Source records:

import Summits.ABC.ABC.Theorems.IsogenyGlueCongruenceTorsionSharingLine
import Summits.ABC.ABC.Theorems.IsogenyGlueCongruenceSemistableHeightPolyBound
import Literature.NumberTheory.EllipticCurves.SilvermanHeightLogDiscriminantProofs
import Literature.NumberTheory.EllipticCurves.ModularCurveNeronLatticeProofs
import Literature.NumberTheory.DiophantineGeometry.ConductorRadicalProofs
import Literature.NumberTheory.DiophantineGeometry.ConductorFactorizationProofs
import Literature.NumberTheory.DiophantineGeometry.MinimalDiscriminantFactorizationProofs
import Literature.NumberTheory.DiophantineGeometry.MinimalDiscriminantProofs
import HarnessLib

/-!
# Crux K `TorsionSharingPrimeBound` (stmt-ABC-2157), line `SketchIdeator3g2` — stub `stub_levelLower`

The level-lowering piece `KLevelLowerBound` of K (partner newform `g` of level `M` with some prime
`p ∣ N = N_W`, `p ∤ M`; `ℓ ≥ 11`, `ℓ ∤ M N`) from the route item `SemistableHeightPolyBound`
(`h_F(W) ≤ c · N²` for semistable `W`) and the bundle of printed inputs `LevelMismatchFacts`, of
which only (a) (`ℓ ∣ ord_v(Δ_min)` at every place `v` of `ℤ` over a prime of `N` not dividing `M`;
Deligne + Mazur + Tate) and (d) (`N(𝔇) = |Δ_min|` for semistable `W`; Silverman 1986 §2) are used.

Proof: with `v` the place below `p` (`Rat.HeightOneSpectrum.primesEquiv`), (a) gives
`ℓ ∣ e := ord_v(Δ_min)`; `p ∣ N` gives `f_v ≠ 0` (`factorization_conductorNorm_holds`), hence
`e ≠ 0` (`conductorExponent_ne_zero_iff_ordMinimalDiscriminant_ne_zero`) and `ℓ ≤ e`;
`p^e ∣ |Δ_min|` (`factorization_minimalDiscriminantNorm_holds`) gives `2^e ≤ |Δ_min|`, i.e.
`e · log 2 ≤ log |Δ_min|`; `log |Δ_min| ≤ 12 h(E/ℚ) + 16` (Pasten 2024 / Silverman 1986,
`pasten2024_log_minimalDiscriminant_le_holds` on the Néron lattice of
`exists_isNeronLatticeOf_holds`, `faltingsHeight_eq_neronLatticeHeight`); (d) makes
`h(E/ℚ) = h_F(E)`, and `h_F(E) ≤ c N²`. Altogether `ℓ ≤ (12 max(c, 0) + 16) / log 2 · N²`.
-/

noncomputable section

-- `Summit.ABC.ABC` is the mandated summit-side namespace (single-conjunct summit).
set_option linter.dupNamespace false

open Literature.NumberTheory.EllipticCurves.ModularForms
open Summit.ABC.ABC.Theses.IsogenyGlueCongruence
open scoped MatrixGroups ModularForm
open CongruenceSubgroup

namespace Summit.ABC.ABC.Theorems.IGCTorsionSharing

open WeierstrassCurve NumberField IsDedekindDomain

/-- For a globally minimal elliptic `W/ℚ`, `|Δ_W| = |Δ_min|` as real numbers
(`minimalDiscriminantNorm_int_eq_natAbs_minimalDiscriminantInt_holds`, `cast_minimalDiscriminantInt`). -/
private theorem abs_ratCast_Δ_eq_minimalDiscriminantNorm (W : WeierstrassCurve ℚ) [W.IsElliptic]
    [W.IsGloballyMinimal] :
    |((W.Δ : ℚ) : ℝ)| = (W.minimalDiscriminantNorm ℤ : ℝ) := by
  rw [minimalDiscriminantNorm_int_eq_natAbs_minimalDiscriminantInt_holds W,
    ← cast_minimalDiscriminantInt W, Rat.cast_intCast, ← Int.cast_abs, Nat.cast_natAbs]

/-- For a semistable globally minimal elliptic `W/ℚ` the height over `ℚ` is the stable height:
the two closed formulas differ only by `log N(𝔇_min)` versus `log N(𝔇)`, and input (d) of
`LevelMismatchFacts` is `N(𝔇) = |Δ_min|`. -/
private theorem faltingsHeight_eq_stableFaltingsHeight_of_absNorm_eq (W : WeierstrassCurve ℚ)
    [W.IsElliptic] (hd : Ideal.absNorm W.jDenominatorIdeal = W.minimalDiscriminantNorm ℤ) :
    W.faltingsHeight = W.stableFaltingsHeight := by
  unfold WeierstrassCurve.faltingsHeight WeierstrassCurve.stableFaltingsHeight
  rw [minimalDiscriminantNorm_ringOfIntegers_rat_holds W, hd]

/-- The height bound `h_F ≤ c N²` and the printed level-mismatch inputs give the level-lowering
piece of K: a congruence prime `ℓ ≥ 11`, `ℓ ∤ M N`, between `f_W` (`W` semistable of conductor `N`)
and a newform of level `M` missing a prime `p ∣ N` satisfies
`ℓ ≤ (12 max(c, 0) + 16) / log 2 · N²`. -/
theorem stub_levelLower : SemistableHeightPolyBound → LevelMismatchFacts → KLevelLowerBound := by
  intro hH hF
  obtain ⟨c, hc⟩ := hH
  obtain ⟨hFa, -, -, hFd⟩ := hF
  refine ⟨2, (12 * max c 0 + 16) / Real.log 2, by norm_num, ?_⟩
  intro W _ _ _ hW M _ g hg _ ℓ hℓ hℓ11 hdiv hex hcong
  obtain ⟨p, hp, hpN, hpM⟩ := hex
  -- the place `v` of `ℤ` below `p`
  set v : HeightOneSpectrum ℤ := (Rat.HeightOneSpectrum.primesEquiv (R := ℤ)).symm ⟨p, hp⟩
    with hv
  have hgen : Rat.HeightOneSpectrum.natGenerator v = p :=
    congrArg Subtype.val ((Rat.HeightOneSpectrum.primesEquiv (R := ℤ)).apply_symm_apply ⟨p, hp⟩)
  -- (a): `ℓ ∣ e = ord_v(Δ_min)`
  have hℓe : ℓ ∣ W.ordMinimalDiscriminant v :=
    hFa W hW M g hg ℓ hℓ hℓ11 hdiv hcong v (by rw [hgen]; exact hpN) (by rw [hgen]; exact hpM)
  -- `p ∣ N`, so `f_v ≠ 0` and `e ≠ 0`
  have hf : W.conductorExponent v ≠ 0 := by
    rw [← factorization_conductorNorm_holds W v, hgen]
    exact (hp.factorization_pos_of_dvd (NeZero.ne _) hpN).ne'
  have he0 : W.ordMinimalDiscriminant v ≠ 0 :=
    (conductorExponent_ne_zero_iff_ordMinimalDiscriminant_ne_zero v W).1 hf
  have hℓle : ℓ ≤ W.ordMinimalDiscriminant v := Nat.le_of_dvd (Nat.pos_of_ne_zero he0) hℓe
  -- `2^e ≤ p^e ≤ |Δ_min|`
  have hΔpos : 0 < W.minimalDiscriminantNorm ℤ := minimalDiscriminantNorm_pos_holds W
  have hfac : (W.minimalDiscriminantNorm ℤ).factorization p = W.ordMinimalDiscriminant v := by
    rw [← hgen]
    exact factorization_minimalDiscriminantNorm_holds W v
  have h2e : 2 ^ W.ordMinimalDiscriminant v ≤ W.minimalDiscriminantNorm ℤ :=
    (Nat.pow_le_pow_left hp.two_le _).trans (hfac ▸ Nat.ordProj_le p hΔpos.ne')
  -- `e · log 2 ≤ log |Δ_min|`
  have hlog2 : (0 : ℝ) < Real.log 2 := Real.log_pos one_lt_two
  have helog : (W.ordMinimalDiscriminant v : ℝ) * Real.log 2 ≤
      Real.log (W.minimalDiscriminantNorm ℤ : ℝ) := by
    rw [← Real.log_pow]
    exact Real.log_le_log (by positivity) (by exact_mod_cast h2e)
  -- `log |Δ_min| ≤ 12 h(E/ℚ) + 16 = 12 h_F(E) + 16 ≤ 12 c N² + 16`
  obtain ⟨L, hL⟩ := exists_isNeronLatticeOf_holds (W.baseChange ℂ)
  have hS := pasten2024_log_minimalDiscriminant_le_holds W L hL
  rw [abs_ratCast_Δ_eq_minimalDiscriminantNorm W, ← faltingsHeight_eq_neronLatticeHeight W hL,
    faltingsHeight_eq_stableFaltingsHeight_of_absNorm_eq W (hFd W hW)] at hS
  have hcW : W.stableFaltingsHeight ≤ c * (W.conductorNorm ℤ : ℝ) ^ 2 := hc W hW
  -- assemble
  have hN1 : (1 : ℝ) ≤ (W.conductorNorm ℤ : ℝ) := by
    exact_mod_cast Nat.one_le_iff_ne_zero.2 (NeZero.ne _)
  have hN2 : (1 : ℝ) ≤ (W.conductorNorm ℤ : ℝ) ^ 2 := by nlinarith
  have hcmax : c * (W.conductorNorm ℤ : ℝ) ^ 2 ≤ max c 0 * (W.conductorNorm ℤ : ℝ) ^ 2 :=
    mul_le_mul_of_nonneg_right (le_max_left _ _) (by positivity)
  have hmax0 : (0 : ℝ) ≤ max c 0 := le_max_right _ _
  have hℓeR : (ℓ : ℝ) ≤ (W.ordMinimalDiscriminant v : ℝ) := by exact_mod_cast hℓle
  rw [Real.rpow_two, div_mul_eq_mul_div, le_div_iff₀ hlog2]
  calc (ℓ : ℝ) * Real.log 2 ≤ (W.ordMinimalDiscriminant v : ℝ) * Real.log 2 :=
        mul_le_mul_of_nonneg_right hℓeR hlog2.le
    _ ≤ Real.log (W.minimalDiscriminantNorm ℤ : ℝ) := helog
    _ ≤ 12 * W.stableFaltingsHeight + 16 := hS
    _ ≤ 12 * (max c 0 * (W.conductorNorm ℤ : ℝ) ^ 2) + 16 * (W.conductorNorm ℤ : ℝ) ^ 2 := by
        nlinarith [hcW, hcmax, hN2]
    _ = (12 * max c 0 + 16) * (W.conductorNorm ℤ : ℝ) ^ 2 := by ring

end Summit.ABC.ABC.Theorems.IGCTorsionSharing

end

* _WORK REQUIRED_
Reproduce, word for word and in full, only the lines above that start at the line with "the two closed" and run through the line with "rw [minimalDiscriminantNorm_ringOfIntegers_rat_holds W, hd]", both ends included.

* _REPLY TO THE EXERCISE_
the two closed formulas differ only by `log N(𝔇_min)` versus `log N(𝔇)`, and input (d) of
`LevelMismatchFacts` is `N(𝔇) = |Δ_min|`. -/
private theorem faltingsHeight_eq_stableFaltingsHeight_of_absNorm_eq (W : WeierstrassCurve ℚ)
    [W.IsElliptic] (hd : Ideal.absNorm W.jDenominatorIdeal = W.minimalDiscriminantNorm ℤ) :
    W.faltingsHeight = W.stableFaltingsHeight := by
  unfold WeierstrassCurve.faltingsHeight WeierstrassCurve.stableFaltingsHeight
  rw [minimalDiscriminantNorm_ringOfIntegers_rat_holds W, hd]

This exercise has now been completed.